When the line with "red-only') and a" is reached, include it and stop; before that, copy each line of the listing exactly from the first.

━━━━━━━━

import Summits.CriticalPhenomena.PercolationContinuityZ3.Theorems.PercNearOneGluingNoHeavyLowerTailKnQuestion8CoefficientwiseOffCluster
import Mathlib.Tactic.Linarith
import HarnessLib

/-!
# Cross-certification: a point above a type-1 and a type-2 source is a target

Support file (`--supports stmt-CriticalPhenomena-4575`, closed), prover `prim-cplus-coupling` (gen 56).  No definitions, no notations, no named
facts, no sorries; standard axioms.  Memo `prim-cplus-coupling/A5-COUPLING-gen56.md` §1.

Setting of CONJECTURE IET in Hall form (memos gen 42–56): `X(ω)` the red cluster of the root `u` (monotone in the red edge set `ω`), `Y(ω)` the
blue cluster (antitone), `{0,1}`-valued monotone levels `hᵃ, hᵇ ≤ h`, `kᵃ, kᵇ ≤ k`.  A type-1 source has `hᵃ(X) = 1, hᵇ(Y) = 0` ('h red-only') and a
type-2 source has `kᵃ(X) = 1, kᵇ(Y) = 0` ('k red-only').  The lemma of this file: every configuration `τ ⊇ σ₁ ∪ σ₂` lying above an h-red-only
point `σ₁` and a k-red-only point `σ₂` has BOTH statuses red-only, hence is a join `P₁` if it is a demand point and a supply point `S`
(`h(X) = k(X) = 1`) if it is a supply point — with no `𝐁/𝐃`-certificate needed.  This is the mechanism behind the exact (SAT, all 0/1 levels, all
up-sets) verdicts of gen 56: on `Θ(3,3,3)`, `Θ(3,3,4)`, `Θ(2,3,4)`, `Θ(2,3,3)`, `Θ(1,3,3)`, `Θ(2,2,3,3)` the Hall targets `L₁ ∪ L₂ ∪ {cross-certified joins}`
suffice ('XVD').
* `Coefficientwise.cross_certification` — abstract form (any monotone `X`, antitone `Y`).
* `Coefficientwise.cross_certification_supply` — with `hᵃ ≤ h`, `kᵃ ≤ k`: `h(X τ) = k(X τ) = 1`.
* `Coefficientwise.cross_certification_cluster` — the cluster form on an arbitrary finite multigraph.
[cite: KozmaNitzan2024, Questions 8–9 (§5.5 p. 36) (context)]
-/

namespace Summit.CriticalPhenomena.PercolationContinuityZ3.Theorems

open Finset Literature.Probability.Percolation

namespace Coefficientwise

/-- **Cross-certification (abstract).**  `X` monotone, `Y` antitone set-valued maps on configurations, `{0,1}`-valued monotone levels.
If `σ₁ ⊆ τ` is h-red-only (`hᵃ(X σ₁) = 1`, `hᵇ(Y σ₁) = 0`) and `σ₂ ⊆ τ` is k-red-only (`kᵃ(X σ₂) = 1`, `kᵇ(Y σ₂) = 0`), then `τ` is h-red-only and
k-red-only.  [cite: KozmaNitzan2024, Questions 8–9 (§5.5 p. 36) (context)] -/
theorem cross_certification {ι V : Type*} (X Y : Finset ι → Set V)
    (hX : ∀ ⦃s t : Finset ι⦄, s ⊆ t → X s ⊆ X t) (hY : ∀ ⦃s t : Finset ι⦄, s ⊆ t → Y t ⊆ Y s)
    (ha hb ka kb : Set V → ℝ) (mha : Monotone ha) (mhb : Monotone hb) (mka : Monotone ka) (mkb : Monotone kb)
    (ha01 : ∀ S, ha S = 0 ∨ ha S = 1) (hb01 : ∀ S, hb S = 0 ∨ hb S = 1)
    (ka01 : ∀ S, ka S = 0 ∨ ka S = 1) (kb01 : ∀ S, kb S = 0 ∨ kb S = 1)
    {σ₁ σ₂ τ : Finset ι} (h₁ : σ₁ ⊆ τ) (h₂ : σ₂ ⊆ τ)
    (hro : ha (X σ₁) = 1 ∧ hb (Y σ₁) = 0) (kro : ka (X σ₂) = 1 ∧ kb (Y σ₂) = 0) :
    ha (X τ) = 1 ∧ ka (X τ) = 1 ∧ hb (Y τ) = 0 ∧ kb (Y τ) = 0 := by
  have e1 : ha (X σ₁) ≤ ha (X τ) := mha (hX h₁)
  have e2 : ka (X σ₂) ≤ ka (X τ) := mka (hX h₂)
  have e3 : hb (Y τ) ≤ hb (Y σ₁) := mhb (hY h₁)
  have e4 : kb (Y τ) ≤ kb (Y σ₂) := mkb (hY h₂)
  obtain ⟨hro1, hro2⟩ := hro
  obtain ⟨kro1, kro2⟩ := kro
  refine ⟨?_, ?_, ?_, ?_⟩
  · rcases ha01 (X τ) with h | h
    · exfalso; linarith
    · exact h
  · rcases ka01 (X τ) with h | h
    · exfalso; linarith
    · exact h
  · rcases hb01 (Y τ) with h | h
    · exact h
    · exfalso; linarith
  · rcases kb01 (Y τ) with h | h
    · exact h
    · exfalso; linarith

/-- **Cross-certification, supply form.**  Under the hypotheses of `cross_certification` and `hᵃ ≤ h`, `kᵃ ≤ k` (`h, k` `{0,1}`-valued),
`h(X τ) = k(X τ) = 1`: a supply point above a source of each type is an `S`-target. [cite: KozmaNitzan2024, Questions 8–9 (§5.5 p. 36) (context)] -/
theorem cross_certification_supply {ι V : Type*} (X Y : Finset ι → Set V)
    (hX : ∀ ⦃s t : Finset ι⦄, s ⊆ t → X s ⊆ X t) (hY : ∀ ⦃s t : Finset ι⦄, s ⊆ t → Y t ⊆ Y s)
    (h k ha hb ka kb : Set V → ℝ) (mha : Monotone ha) (mhb : Monotone hb) (mka : Monotone ka) (mkb : Monotone kb)
    (h01 : ∀ S, h S = 0 ∨ h S = 1) (k01 : ∀ S, k S = 0 ∨ k S = 1)
    (ha01 : ∀ S, ha S = 0 ∨ ha S = 1) (hb01 : ∀ S, hb S = 0 ∨ hb S = 1)
    (ka01 : ∀ S, ka S = 0 ∨ ka S = 1) (kb01 : ∀ S, kb S = 0 ∨ kb S = 1)
    (hah : ∀ S, ha S ≤ h S) (kak : ∀ S, ka S ≤ k S)
    {σ₁ σ₂ τ : Finset ι} (h₁ : σ₁ ⊆ τ) (h₂ : σ₂ ⊆ τ)
    (hro : ha (X σ₁) = 1 ∧ hb (Y σ₁) = 0) (kro : ka (X σ₂) = 1 ∧ kb (Y σ₂) = 0) :
    h (X τ) = 1 ∧ k (X τ) = 1 := by
  obtain ⟨c1, c2, -, -⟩ := cross_certification X Y hX hY ha hb ka kb mha mhb mka mkb ha01 hb01 ka01 kb01 h₁ h₂ hro kro
  have l1 := hah (X τ)
  have l2 := kak (X τ)
  refine ⟨?_, ?_⟩
  · rcases h01 (X τ) with e | e
    · exfalso; linarith
    · exact e
  · rcases k01 (X τ) with e | e
    · exfalso; linarith
    · exact e

/-- **Cross-certification, cluster form (every finite multigraph).**  With `X(ω) = C_u(ω)` the red cluster and `Y(ω) = C_u(E ∖ ω)` the blue cluster of
the root `u`: if `σ₁ ⊆ τ` is h-red-only and `σ₂ ⊆ τ` is k-red-only (`σ₁, σ₂, τ ⊆ E`), then `τ` is h-red-only and k-red-only — a join `P₁` when it is a
demand point, an `S`-target when it is a supply point.  [cite: KozmaNitzan2024, Questions 8–9 (§5.5 p. 36) (context)] -/
theorem cross_certification_cluster {ι V : Type*} [DecidableEq ι] (ends : ι → Sym2 V) (E : Finset ι) (u : V)
    (ha hb ka kb : Set V → ℝ) (mha : Monotone ha) (mhb : Monotone hb) (mka : Monotone ka) (mkb : Monotone kb)
    (ha01 : ∀ S, ha S = 0 ∨ ha S = 1) (hb01 : ∀ S, hb S = 0 ∨ hb S = 1)
    (ka01 : ∀ S, ka S = 0 ∨ ka S = 1) (kb01 : ∀ S, kb S = 0 ∨ kb S = 1)
    {σ₁ σ₂ τ : Finset ι} (h₁ : σ₁ ⊆ τ) (h₂ : σ₂ ⊆ τ)
    (hro : ha (openCluster (ends '' (↑σ₁ : Set ι)) u) = 1 ∧ hb (openCluster (ends '' (↑(E \ σ₁) : Set ι)) u) = 0)
    (kro : ka (openCluster (ends '' (↑σ₂ : Set ι)) u) = 1 ∧ kb (openCluster (ends '' (↑(E \ σ₂) : Set ι)) u) = 0) :
    ha (openCluster (ends '' (↑τ : Set ι)) u) = 1 ∧ ka (openCluster (ends '' (↑τ : Set ι)) u) = 1 ∧
      hb (openCluster (ends '' (↑(E \ τ) : Set ι)) u) = 0 ∧ kb (openCluster (ends '' (↑(E \ τ) : Set ι)) u) = 0 := by
  refine cross_certification (fun ω => openCluster (ends '' (↑ω : Set ι)) u) (fun ω => openCluster (ends '' (↑(E \ ω) : Set ι)) u)
    ?_ ?_ ha hb ka kb mha mhb mka mkb ha01 hb01 ka01 kb01 h₁ h₂ hro kro
  · intro s t hst
    exact openCluster_image_mono ends hst u
  · intro s t hst
    exact openCluster_image_mono ends (Finset.sdiff_subset_sdiff (le_refl E) hst) u

end Coefficientwise

end Summit.CriticalPhenomena.PercolationContinuityZ3.Theorems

━━━━━━━━

• **RESPONSE BELOW**
import Summits.CriticalPhenomena.PercolationContinuityZ3.Theorems.PercNearOneGluingNoHeavyLowerTailKnQuestion8CoefficientwiseOffCluster
import Mathlib.Tactic.Linarith
import HarnessLib

/-!
# Cross-certification: a point above a type-1 and a type-2 source is a target

Support file (`--supports stmt-CriticalPhenomena-4575`, closed), prover `prim-cplus-coupling` (gen 56).  No definitions, no notations, no named
facts, no sorries; standard axioms.  Memo `prim-cplus-coupling/A5-COUPLING-gen56.md` §1.

Setting of CONJECTURE IET in Hall form (memos gen 42–56): `X(ω)` the red cluster of the root `u` (monotone in the red edge set `ω`), `Y(ω)` the
blue cluster (antitone), `{0,1}`-valued monotone levels `hᵃ, hᵇ ≤ h`, `kᵃ, kᵇ ≤ k`.  A type-1 source has `hᵃ(X) = 1, hᵇ(Y) = 0` ('h red-only') and a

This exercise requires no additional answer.